More than one in 10 respondents said they were forced out of a job because of their gender identity.

Nearly one-third of respondents said they were verbally harassed in the last 12 months, and 39 per cent said they were harassed online. Three per cent said they were physically attacked.

Republican Senator Timmy Tuberville supports legislation to ban trans women from ‘any athletic event intended for females’ at CPAC on 22 February (REUTERS)

CPAC dedicated a panel called “Genesis 1:27” – a reference to the Biblical passage that “God created man in his own image” – to discuss ending affirming care for trans youth.

Among the panelists was Terry Schilling, president of the American Principles Project, among interest groups advancing legislation across the US to end affirming care for trans youth and, ultimately, affirming care for all trans people.

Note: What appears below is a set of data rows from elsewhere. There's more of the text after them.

/-!
# Good `3` with the `3`-adic tower (class X8 = N6, and X7@3 / X6@3), analytic rank ZERO: the TAMAGAWA
# DEFECT of the Kurihara numbers at `3` — `∂^{(∞)}(δ̃) ≥ ord₃ ∏ c_ℓ` from Wuthrich's PUBLISHED upper
# bound, CONDITIONAL on the announced Kim 2025 (arXiv:2505.09121, PREPRINT) structure clause
# (cell `b2b-bsdres`, supersingular family, prover B = unit `b2b-bsdres-additive-p3`, gen 18; CLASS-CLOSURE
# §3.12, class N6 = X8 ∧ `r = 0`, class lead additive-p3; FILE 1 of 2 — the exact boundary
# `BSD(E,3) ⟺ ∂^{(∞)}(δ̃) ≤ ord₃ ∏ c_ℓ` and the level-`3^{t+1}` certificate are FILE 2,
# `Supersingular/X8KimTamagawaDefectOPEN.lean`)

HONEST FRAMING (run/shared/lean/b2b/bsd-rank1-residual/, verbatim in every file): the goal of the
cell is to DELETE the COMBINATION-SHAPED residual classes of the Birch–Swinnerton-Dyer formula for
ALL analytic-rank `≤ 1` elliptic curves over `ℚ` — "full BSD formula for every rank `≤ 1` curve in
class `C`" assembled STRICTLY from published theorems — so that the rank-`≤ 1` remainder becomes
exactly the CONSTRUCTION-SHAPED classes, which are TYPED (missing-input `Prop`s), NOT attempted.
This is not "finishing BSD". Research route; no claim beyond the stated classes. X8 / X7 / X6 stay
CONSTRUCTION-SHAPED; per pair only; nothing about any curve is asserted; nothing is booked; no mark
of RESIDUAL-MAP §I (N4–N6 / O3–O4) moves. An ANNOUNCED preprint enters ONLY as an explicitly labelled
OPEN hypothesis: every theorem below carrying `hK25s : Kim2025.thm11_kimShaLength_of_integralPeriod_OPEN`
is CONDITIONAL on the unrefereed arXiv:2505.09121v1 (C.-H. Kim, appendix with R. Pollack, *The
refined Tamagawa number conjectures for `GL₂`*, 2025; Thm. 1.1 ("BSD") second clause, typed in the
tree's `∂`-vocabulary by n1011-p09, `Kim2025/StructureClauseOPEN.lean`); its `p = 3` Kolyvagin-system
input, R. Sakamoto, J. Théor. Nombres Bordeaux 36 (2024) 919–946, IS refereed. Theorems only (pure
compositions of tree theorems BY NAME); no definition, no named fact (debt 0).

## What is proved

Notation: `t = ord₃ ∏_ℓ c_ℓ(E)` (`padicValNat 3 W.tamagawaProduct`), `δ̃` = the collection of
`Ω⁺_f`-normalised Kurihara numbers of the newform `f = D.f` over the CYCLIC Kolyvagin levels
(`KuriharaNumberInvariants`: `∂^{(i)} = kuriharaPartial`, `∂^{(∞)} = kuriharaPartialInfty`); Kim's
Conjecture 1.10 at the pair = n1011's typed items `X4.KimTamagawaDefectAt W 3 f` (`∂^{(∞)} = t`),
`…LeAt` (`∂^{(∞)} ≤ t`), `…GeAt` (`t ≤ ∂^{(∞)}`) of `X4/KimTamagawaDefect.lean` (class-agnostic predicates
despite the `X4.` prefix). Standing hypotheses of §1–§2: GOOD reduction at `3`, analytic rank `0`, the
`3`-adic TOWER `∀ n, ρ̄_{E,3^n}` onto (a HYPOTHESIS here; on X8 it is fed by gen 16's certificates
(ram@3) / semistability + level-lowering / one Frobenius mod `9` — FILE 2 §4), a modular
parametrisation datum `D` (only its newform `D.f` is used — NO Manin binder: the `Ω⁺_f`-integrality
of every plus symbol is n1011-p09's THEOREM `forall_padicValRat_ratPlusSymbol_nonneg_of_towerSurj`,
Drinfeld–Manin made `3`-integral), the period transfer `Ω(W) = u·Ω⁺_f`, `|u|₃ = 1` = the PUBLISHED
named fact `h3per` (`realPeriodRat_eq_unit_mul_plusPeriod_three`: Greenberg–Vatsal 2000 Rem. 3.4 +
Mazur 1978 + Edixhoven 1991 at a good `3` with `E[3]` irreducible — automatic from the tower), GZK
`hGZK`, modularity `hmod`.

* §0 (fact-free, any `p`): ONE non-zero `δ̃_n^{(k)}` at a cyclic level gives `∂^{(∞)} ≤ k − 1`. (On a
  rank-`0` Kim witness `(q, d)` — `L(E,1)/Ω(W) = q`, `ord_p q = ord_p #Ш(E/ℚ)(p) + d`, `d = ∂^{(∞)}(δ̃)` —
  `MissingUpperBoundAt W p ⟺ t ≤ d` and `MissingLowerBoundAt W p ⟺ d ≤ t`: additive-p4's fact-free
  iffs of `X4/KimShaLengthFiveLe.lean`, reused by name.)
* §1 (OPEN input `hK25s`): the witness `X4.KimShaLengthRankZeroAt W 3 D.f` at a good `3` under the
  tower (`GoodThree.kimShaLengthRankZeroAt_of_kim2025_OPEN`), NO Manin binder.
* §2 **THE TAMAGAWA DEFECT** (`hK25s` OPEN + Wuthrich 2014 Prop. 21 `hW` PUBLISHED — its constant `C`
  is a `3`-adic unit at a good `3` with `ρ̄_{E,3}` onto): `X4.KimTamagawaDefectGeAt W 3 D.f`, i.e.
  `∂^{(∞)}(δ̃) ≥ t`; hence EVERY Kurihara number at EVERY cyclic level `n ∈ 𝒩_k` with `k ≤ t`
  vanishes modulo `3^k` (`KuriharaDivisibleAt … n t`), NO unit Kurihara number exists on a `3 ∣ ∏ c_ℓ`
  row (gen 17's `X8RankZero.not_kuriharaUnitAt_…_of_bsdp_of_dvd_tamagawaProduct` WITHOUT its `BSD(E,3)`
  hypothesis), and a non-zero `δ̃_n^{(k)}` forces `t < k`. This is Kim's Conjecture 1.10 `≥` half at
  `(E, 3)` on these rows, modulo the preprint — the instrument regularity of the census (hyp
  `hyp/x8r0/X8R0-UPSET.md` §1: on the 52 window CORE pairs of X8 ∧ `r = 0` a unit exists iff surj(3)
  ∧ `3 ∤ ∏c`; the Tamagawa pairs 9950f1, 12155c1, 17200bj1, 18515u1 have `δ̃ ≡ 0` at every level
  tried) READ AS A CONDITIONAL THEOREM. Compare n1011's `p ≥ 5` `X4/KimTamagawaDefectUpper.lean`, which
  goes the OTHER way (`≥` half ⟹ upper bound) because at an additive prime no published upper bound
  exists; at the GOOD prime `3` Wuthrich supplies it and the `≥` half FOLLOWS.

NOT claimed: no class theorem; nothing about the `3Nn` rows (no tower); nothing in analytic rank `1`
(O3: there Wuthrich's Prop. 21 is void and the `≥` half has no published substitute).

References: [Kim2025RefinedTNC] Thm. 1.1 ("BSD"), Cor. 1.7, §1.4.4, §8.1.2 (ANNOUNCED, OPEN binder);
[Sakamoto2024KolyvaginThree] Thm. 1.1; [Kim2022StructureSelmer] Thm. 1.9 (6), §1.5.1, Conj. 1.10,
Def. 2.13; [Wuthrich2014] Prop. 21 (p. 400); [GreenbergVatsal2000] Rem. 3.4; [Mazur1978] Cor. 4.1;
[Serre1972] Prop. 12; [Miller2011LMS] Def. 1.1; HOME class-closure/N6/STATEMENT.md,
WEEK-2026-08-28.md §10; hyp `hyp/x8r0/X8R0-UPSET.md`.
-/
noncomputable section

open scoped Classical MatrixGroups ModularForm

open CongruenceSubgroup WeierstrassCurve Literature.NumberTheory.EllipticCurves
  Literature.NumberTheory.EllipticCurves.ModularForms
  Literature.NumberTheory.EllipticCurves.Rank1Residual
  Literature.NumberTheory.EllipticCurves.Rank1Residual.Typed
  Literature.NumberTheory.EllipticCurves.Wuthrich2014
  Summit.BirchSwinnertonDyer.Rank1Residual.Additive

namespace Summit.BirchSwinnertonDyer.Rank1Residual.Supersingular

/-! ### §0 Fact-free bookkeeping (any prime `p`): ONE non-zero Kurihara number modulo `p^k` bounds
`∂^{(∞)}(δ̃)` by `k − 1` (the two halves of the `p`-part on a rank-`0` Kim witness `(q, d)` —
`MissingUpperBoundAt ⟺ t ≤ d`, `MissingLowerBoundAt ⟺ d ≤ t` — are additive-p4's
`X4.missingUpperBoundAt_iff_tamagawa_le_of_rankZero_witness` /
`X4.missingLowerBoundAt_iff_le_tamagawa_of_rankZero_witness`, file `X4/KimShaLengthFiveLe.lean`, imported) -/

section Witness

variable (W : WeierstrassCurve ℚ) [W.IsElliptic] [W.IsGloballyMinimal] (p : ℕ) [hp : Fact p.Prime]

He claimed a “transgender industry” is waging a “war on families,” and that “progressives” want to “progress beyond all barriers and institutions, and that means laws, that means age of consent laws.”

“They have a perverted world view and they’re trying to force that on the country,” he said. “There’s nothing wrong with these kids’ bodies, there’s nothing wrong with adults’ bodies … There is no such thing as transgender child. There are girls, there are boys, nothing else. … We have to reject any discussion of it.”

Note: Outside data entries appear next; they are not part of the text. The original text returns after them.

import Summits.Schanuel.Schanuel.Theorems.ZilberEacCancellingFibreExistence
import HarnessLib

/-!
# The axis `x₂ = r₀x₀ + c` (`0 < r₀(deg F₀ + 1) < 1`): parameters of the LOGARITHMIC-FIBRE regime

Zilber's Exponential-Algebraic Closedness, case ladder (host summit Schanuel, cell `pub-schanuel`,
seat 2, gen 15; HANDOFF O60 (i)).  For the explicit free family
`W = {x₂ = r₀x₀ + c, y₀ = x₀ + y₂F₀(y₂), y₁ = x₁ + y₂F₁(y₂)} ⊆ ℂ³ × ℂ³` (the AXIS `r₁ = 0` of the
real-plane family) the second fibre is DECOUPLED from the base: given `y₂`, the equation
`e^{x₁} = x₁ + y₂F₁(y₂)` has a solution near `Log(a₁Y^{e₁}) + 2πik` for EVERY integer label `k` of
size `≍ m^β`, `β < r₀e₁` — the logarithmic branch.  The first fibre is slow:
`x₀ = Log(2πim) + 2πim + u₀`, `y₂ = Y_m e^{r₀u₀}`, `Y_m = e^{r₀(Log(2πim) + 2πim) + c}`,
`|Y_m| = e^{Re c}(2πm)^{r₀}`.  This file: the sizes and the SIX PARAMETER LIMITS of the rescaled
system (`ν₁ = Log(2πim)/(2πim)`, `μ₁ = 1/(2πim)` — gen 15 `tendsto_param_nu₁/mu₁` —,
`θ = Y^{e₀}/(2πim) → 0` iff `r₀e₀ < 1`, `σ = Y⁻¹`, `q₂ = (a₁Y^{e₁})⁻¹`,
`q₁ = (Log(a₁Y^{e₁}) + 2πik)(a₁Y^{e₁})⁻¹ → 0` iff `β < r₀e₁`).

HONEST FRAMING: explicit members of an OPEN cell (`ECCell 3 2`); NOT Schanuel's conjecture;
EAC ⇏ SC.
-/

noncomputable section

open Complex Filter Topology

set_option linter.dupNamespace false

namespace Summit.Schanuel.Schanuel.Theorems

section AxisBlocks

/-- `‖Log z‖ ≤ |log‖z‖| + π` (a private copy of the lemma of `ZilberEacComplexMovingPolydisc`, to
keep the import graph small). [folklore] -/
private theorem norm_log_le_abs_log_norm_add_pi' (z : ℂ) :
    ‖Complex.log z‖ ≤ |Real.log ‖z‖| + Real.pi := by
  refine (Complex.norm_le_abs_re_add_abs_im _).trans ?_
  rw [Complex.log_re, Complex.log_im]
  exact add_le_add le_rfl (Complex.abs_arg_le_pi z)

/-- `Re(r₀(Log(2πim) + 2πim) + c) = r₀ log(2πm) + Re c`. [folklore] -/
theorem re_axisExponent (r₀ : ℝ) (c : ℂ) (m : ℕ) :
    ((r₀ : ℂ) * (Complex.log (2 * Real.pi * I * (m : ℂ)) + 2 * Real.pi * I * (m : ℂ)) + c).re =
      r₀ * Real.log (2 * Real.pi * m) + c.re := by
  rw [Complex.add_re, Complex.re_ofReal_mul, Complex.add_re, re_log_two_pi_I_mul_natCast,
    show (2 * Real.pi * I * (m : ℂ)) = 2 * Real.pi * I * ((m : ℝ) : ℂ) by norm_cast,
    re_two_pi_I_mul_ofReal, add_zero]

/-- `‖Y_m‖^e = exp(e(r₀ log 2π + Re c) + e r₀ log m)` for `m ≥ 1`,
`Y_m = e^{r₀(Log(2πim) + 2πim) + c}`. [folklore] -/
theorem norm_axisY_pow (r₀ : ℝ) (c : ℂ) {m : ℕ} (hm : 1 ≤ m) (e : ℕ) :
    ‖exp ((r₀ : ℂ) * (Complex.log (2 * Real.pi * I * (m : ℂ)) + 2 * Real.pi * I * (m : ℂ)) + c)‖ ^ e =
      Real.exp ((e : ℝ) * (r₀ * Real.log (2 * Real.pi) + c.re) + (e : ℝ) * r₀ * Real.log m) := by
  have hmpos : (0 : ℝ) < m := by exact_mod_cast hm
  rw [Complex.norm_exp, re_axisExponent, ← Real.exp_nat_mul,
    Real.log_mul (by positivity) hmpos.ne']
  congr 1
  ring

end AxisBlocks

section AxisParams

variable {β : ℝ} {K : ℕ → ℝ} (hβ : 0 < β)
  (hK : ∀ m : ℕ, (m : ℝ) ^ β ≤ K m ∧ K m ≤ (m : ℝ) ^ β + 1) {r₀ : ℝ} (hr₀ : 0 < r₀) (c : ℂ)

include hβ hK hr₀

/-- `σ_m = Y_m⁻¹ → 0`. [folklore] -/
theorem tendsto_axis_sigma :
    Tendsto (fun m : ℕ => (exp ((r₀ : ℂ) * (Complex.log (2 * Real.pi * I * (m : ℂ)) +
      2 * Real.pi * I * (m : ℂ)) + c))⁻¹) atTop (𝓝 0) := by
  rw [tendsto_zero_iff_norm_tendsto_zero]
  have h := tendsto_exp_affine_log hβ hK (-(r₀ * Real.log (2 * Real.pi) + c.re)) 0 (-r₀)
    (by linarith)
  refine h.congr' ?_
  filter_upwards [eventually_ge_atTop 1] with m hm
  rw [norm_inv, ← pow_one ‖exp _‖, norm_axisY_pow r₀ c hm 1, ← Real.exp_neg]
  congr 1
  push_cast
  ring

omit hr₀ in
/-- `θ_m = Y_m^{e₀}/(2πim) → 0` when `r₀e₀ < 1`. [folklore] -/
theorem tendsto_axis_theta (e₀ : ℕ) (he : r₀ * e₀ < 1) :
    Tendsto (fun m : ℕ => (2 * Real.pi * I * (m : ℂ))⁻¹ * exp ((r₀ : ℂ) *
      (Complex.log (2 * Real.pi * I * (m : ℂ)) + 2 * Real.pi * I * (m : ℂ)) + c) ^ e₀) atTop (𝓝 0) := by
  rw [tendsto_zero_iff_norm_tendsto_zero]
  have h := tendsto_exp_affine_log hβ hK
    ((e₀ : ℝ) * (r₀ * Real.log (2 * Real.pi) + c.re) - Real.log (2 * Real.pi)) 0 ((e₀ : ℝ) * r₀ - 1)
    (by nlinarith)
  refine h.congr' ?_
  filter_upwards [eventually_ge_atTop 1] with m hm
  have hmpos : (0 : ℝ) < m := by exact_mod_cast hm
  rw [norm_mul, norm_pow, norm_axisY_pow r₀ c hm e₀, norm_inv, norm_two_pi_I_mul_natCast,
    ← Real.exp_log (show (0 : ℝ) < 2 * Real.pi * m by positivity), ← Real.exp_neg, ← Real.exp_add,
    Real.log_mul (by positivity) hmpos.ne']
  congr 1
  ring

/-- `q₂ = (a₁Y_m^{e₁})⁻¹ → 0` (`e₁ ≥ 1`). [folklore] -/
theorem tendsto_axis_q₂ {a₁ : ℂ} (ha₁ : a₁ ≠ 0) (e₁ : ℕ) (he₁ : 1 ≤ e₁) :
    Tendsto (fun m : ℕ => (a₁ * exp ((r₀ : ℂ) * (Complex.log (2 * Real.pi * I * (m : ℂ)) +
      2 * Real.pi * I * (m : ℂ)) + c) ^ e₁)⁻¹) atTop (𝓝 0) := by
  rw [tendsto_zero_iff_norm_tendsto_zero]
  have he₁R : (1 : ℝ) ≤ e₁ := by exact_mod_cast he₁
  have h := tendsto_exp_affine_log hβ hK
    (-Real.log ‖a₁‖ - (e₁ : ℝ) * (r₀ * Real.log (2 * Real.pi) + c.re)) 0 (-((e₁ : ℝ) * r₀))
    (by nlinarith)
  refine h.congr' ?_
  filter_upwards [eventually_ge_atTop 1] with m hm
  rw [norm_inv, norm_mul, norm_pow, norm_axisY_pow r₀ c hm e₁,
    ← Real.exp_log (norm_pos_iff.2 ha₁), ← Real.exp_add, ← Real.exp_neg, Real.log_exp]
  congr 1
  ring

omit hβ hK in
/-- `‖Log(a₁Y_m^{e₁})‖ ≤ C + e₁r₀ log m` for `m ≥ 1`, `C = |log‖a₁‖| + e₁(r₀|log 2π| + |Re c|) + π`.
[folklore] -/
theorem norm_log_axisTop_le {a₁ : ℂ} (ha₁ : a₁ ≠ 0) (e₁ : ℕ) {m : ℕ} (hm : 1 ≤ m) :
    ‖Complex.log (a₁ * exp ((r₀ : ℂ) * (Complex.log (2 * Real.pi * I * (m : ℂ)) +
      2 * Real.pi * I * (m : ℂ)) + c) ^ e₁)‖ ≤
      (|Real.log ‖a₁‖| + (e₁ : ℝ) * (r₀ * |Real.log (2 * Real.pi)| + |c.re|) + Real.pi) +
        (e₁ : ℝ) * r₀ * Real.log m := by
  refine (norm_log_le_abs_log_norm_add_pi' _).trans ?_
  have hlogm : 0 ≤ Real.log m := Real.log_natCast_nonneg m
  rw [norm_mul, norm_pow, Real.log_mul (norm_ne_zero_iff.2 ha₁)
    (pow_ne_zero _ (norm_ne_zero_iff.2 (Complex.exp_ne_zero _))), norm_axisY_pow r₀ c hm e₁,
    Real.log_exp]
  have hnn : 0 ≤ (e₁ : ℝ) * r₀ * Real.log m := mul_nonneg (mul_nonneg (Nat.cast_nonneg _) hr₀.le) hlogm
  have h1 : |Real.log ‖a₁‖ + ((e₁ : ℝ) * (r₀ * Real.log (2 * Real.pi) + c.re) + (e₁ : ℝ) * r₀ * Real.log m)|
      ≤ |Real.log ‖a₁‖| + ((e₁ : ℝ) * (r₀ * |Real.log (2 * Real.pi)| + |c.re|) + (e₁ : ℝ) * r₀ * Real.log m) := by
    refine (abs_add_le _ _).trans (add_le_add le_rfl ?_)
    refine (abs_add_le _ _).trans (add_le_add ?_ (le_of_eq (abs_of_nonneg hnn)))
    rw [abs_mul, abs_of_nonneg (by positivity : (0 : ℝ) ≤ e₁)]
    refine mul_le_mul_of_nonneg_left ((abs_add_le _ _).trans (add_le_add ?_ le_rfl)) (by positivity)
    rw [abs_mul, abs_of_pos hr₀]
  linarith

/-- `q₁ = (Log(a₁Y_m^{e₁}) + 2πiK_m)(a₁Y_m^{e₁})⁻¹ → 0` when `β < r₀e₁` (`K_m ∈ [m^β, m^β + 1]`).
[folklore] -/
theorem tendsto_axis_q₁ {a₁ : ℂ} (ha₁ : a₁ ≠ 0) (e₁ : ℕ) (he₁ : 1 ≤ e₁) (hβ₁ : β < r₀ * e₁) :
    Tendsto (fun m : ℕ => (Complex.log (a₁ * exp ((r₀ : ℂ) * (Complex.log (2 * Real.pi * I * (m : ℂ)) +
        2 * Real.pi * I * (m : ℂ)) + c) ^ e₁) + 2 * Real.pi * I * (K m : ℂ)) *
      (a₁ * exp ((r₀ : ℂ) * (Complex.log (2 * Real.pi * I * (m : ℂ)) +
        2 * Real.pi * I * (m : ℂ)) + c) ^ e₁)⁻¹) atTop (𝓝 0) := by
  set C₀ : ℝ := |Real.log ‖a₁‖| + (e₁ : ℝ) * (r₀ * |Real.log (2 * Real.pi)| + |c.re|) + Real.pi with hC₀
  set a : ℝ := -Real.log ‖a₁‖ - (e₁ : ℝ) * (r₀ * Real.log (2 * Real.pi) + c.re) with ha
  -- the two decaying majorants
  have hA : Tendsto (fun m : ℕ => Real.exp (a + 0 * Real.log (K m) + (-((e₁ : ℝ) * r₀)) * Real.log m))
      atTop (𝓝 0) := tendsto_exp_affine_log hβ hK a 0 _ (by nlinarith)
  have hB : Tendsto (fun m : ℕ => Real.exp (a + 1 * Real.log (K m) + (-((e₁ : ℝ) * r₀)) * Real.log m))
      atTop (𝓝 0) := tendsto_exp_affine_log hβ hK a 1 _ (by linarith)
  have hlogK := tendsto_log_nat_div_label hβ (fun m => (hK m).1)
  have hsum : Tendsto (fun m : ℕ => (C₀ + 2 * Real.pi) * Real.exp (a + 0 * Real.log (K m) +
      (-((e₁ : ℝ) * r₀)) * Real.log m) + ((e₁ : ℝ) * r₀ + 2 * Real.pi) *
      Real.exp (a + 1 * Real.log (K m) + (-((e₁ : ℝ) * r₀)) * Real.log m)) atTop (𝓝 0) := by
    have := (hA.const_mul (C₀ + 2 * Real.pi)).add (hB.const_mul ((e₁ : ℝ) * r₀ + 2 * Real.pi))
    simpa using this
  rw [tendsto_zero_iff_norm_tendsto_zero]
  refine squeeze_zero' (Eventually.of_forall fun m => norm_nonneg _) ?_ hsum
  filter_upwards [eventually_ge_atTop 1, hlogK.eventually (eventually_le_nhds one_pos)] with m hm hlm
  have hmpos : (0 : ℝ) < m := by exact_mod_cast hm
  have hK1 : 1 ≤ K m := one_le_of_rpow_le hβ (fun m => (hK m).1) hm
  have hKpos : 0 < K m := by linarith
  have hlogm : 0 ≤ Real.log m := Real.log_natCast_nonneg m
  have hlogmK : Real.log m ≤ K m := by
    have := (div_le_one hKpos).1 hlm
    linarith
  -- the norm of the denominator
  have hT : ‖(a₁ * exp ((r₀ : ℂ) * (Complex.log (2 * Real.pi * I * (m : ℂ)) +
      2 * Real.pi * I * (m : ℂ)) + c) ^ e₁)⁻¹‖ = Real.exp (a + (-((e₁ : ℝ) * r₀)) * Real.log m) := by
    rw [norm_inv, norm_mul, norm_pow, norm_axisY_pow r₀ c hm e₁, ← Real.exp_log (norm_pos_iff.2 ha₁),
      ← Real.exp_add, ← Real.exp_neg, ha]
    congr 1
    ring
  have hnum : ‖Complex.log (a₁ * exp ((r₀ : ℂ) * (Complex.log (2 * Real.pi * I * (m : ℂ)) +
      2 * Real.pi * I * (m : ℂ)) + c) ^ e₁) + 2 * Real.pi * I * (K m : ℂ)‖ ≤
      (C₀ + 2 * Real.pi) + ((e₁ : ℝ) * r₀ + 2 * Real.pi) * K m := by
    refine (norm_add_le _ _).trans ?_
    have h1 := norm_log_axisTop_le hr₀ c ha₁ e₁ hm
    have h2 : ‖2 * Real.pi * I * (K m : ℂ)‖ = 2 * Real.pi * K m := by
      rw [norm_mul, norm_mul, norm_mul, Complex.norm_I, mul_one, Complex.norm_real, Complex.norm_two,
        Real.norm_of_nonneg Real.pi_pos.le, Complex.norm_real, Real.norm_of_nonneg hKpos.le]
    rw [h2]
    have h3 : (e₁ : ℝ) * r₀ * Real.log m ≤ (e₁ : ℝ) * r₀ * K m :=
      mul_le_mul_of_nonneg_left hlogmK (by positivity)
    nlinarith [Real.pi_pos]
  rw [norm_mul, hT]
  have hexp1 : Real.exp (a + 1 * Real.log (K m) + (-((e₁ : ℝ) * r₀)) * Real.log m) =
      K m * Real.exp (a + (-((e₁ : ℝ) * r₀)) * Real.log m) := by
    rw [one_mul, show a + Real.log (K m) + (-((e₁ : ℝ) * r₀)) * Real.log m =
      Real.log (K m) + (a + (-((e₁ : ℝ) * r₀)) * Real.log m) by ring, Real.exp_add, Real.exp_log hKpos]
  rw [hexp1, zero_mul, add_zero]
  have hE : 0 ≤ Real.exp (a + (-((e₁ : ℝ) * r₀)) * Real.log m) := (Real.exp_pos _).le
  nlinarith

end AxisParams

end Summit.Schanuel.Schanuel.Theorems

Stephen Miller, a close aide to Donald Trump, argued that Republican officials and law enforcement should forcefully apply laws targeting LGBT+ people and expression.

“Did any [district attorney] anywhere talking about trans issues think of arresting anybody for abusing children with trans ideology? No. We write blog posts about it,” he said.

“Until we get serious, all the way down to the local DA all the way up to the state [attorneys general] and every office in between – including judges, electing people who have power and will use that power and measure their success by changing the real world – then we aren’t going to be able to beat the left, and that’s just the honest truth,” according to Miller.

In his remarks, Knowles claimed that recognising LGBT+ people and families is based on a “false” idea that centres “liberation from all limits,” and that giving men “the freedom to use the women’s bathroom” means that “women lose the freedom to have their own bathrooms.”

He rejected marriage equality – “a couple of men, or a couple of women, or three men and a billy goat, for that matter” – and “designer babies” on the “open market of the surrogacy industry.”

“If we have the right to kill babies, surely we have the right to buy and sell them, too,” he said.

If you are based in the US and seek LGBT+ affirming mental health support, resources are available from Trans Lifeline (877-565-8860) and the LGBT Hotline (888-843-4564), as well as The Trevor Project (866-488-7386 or text START to 678-678).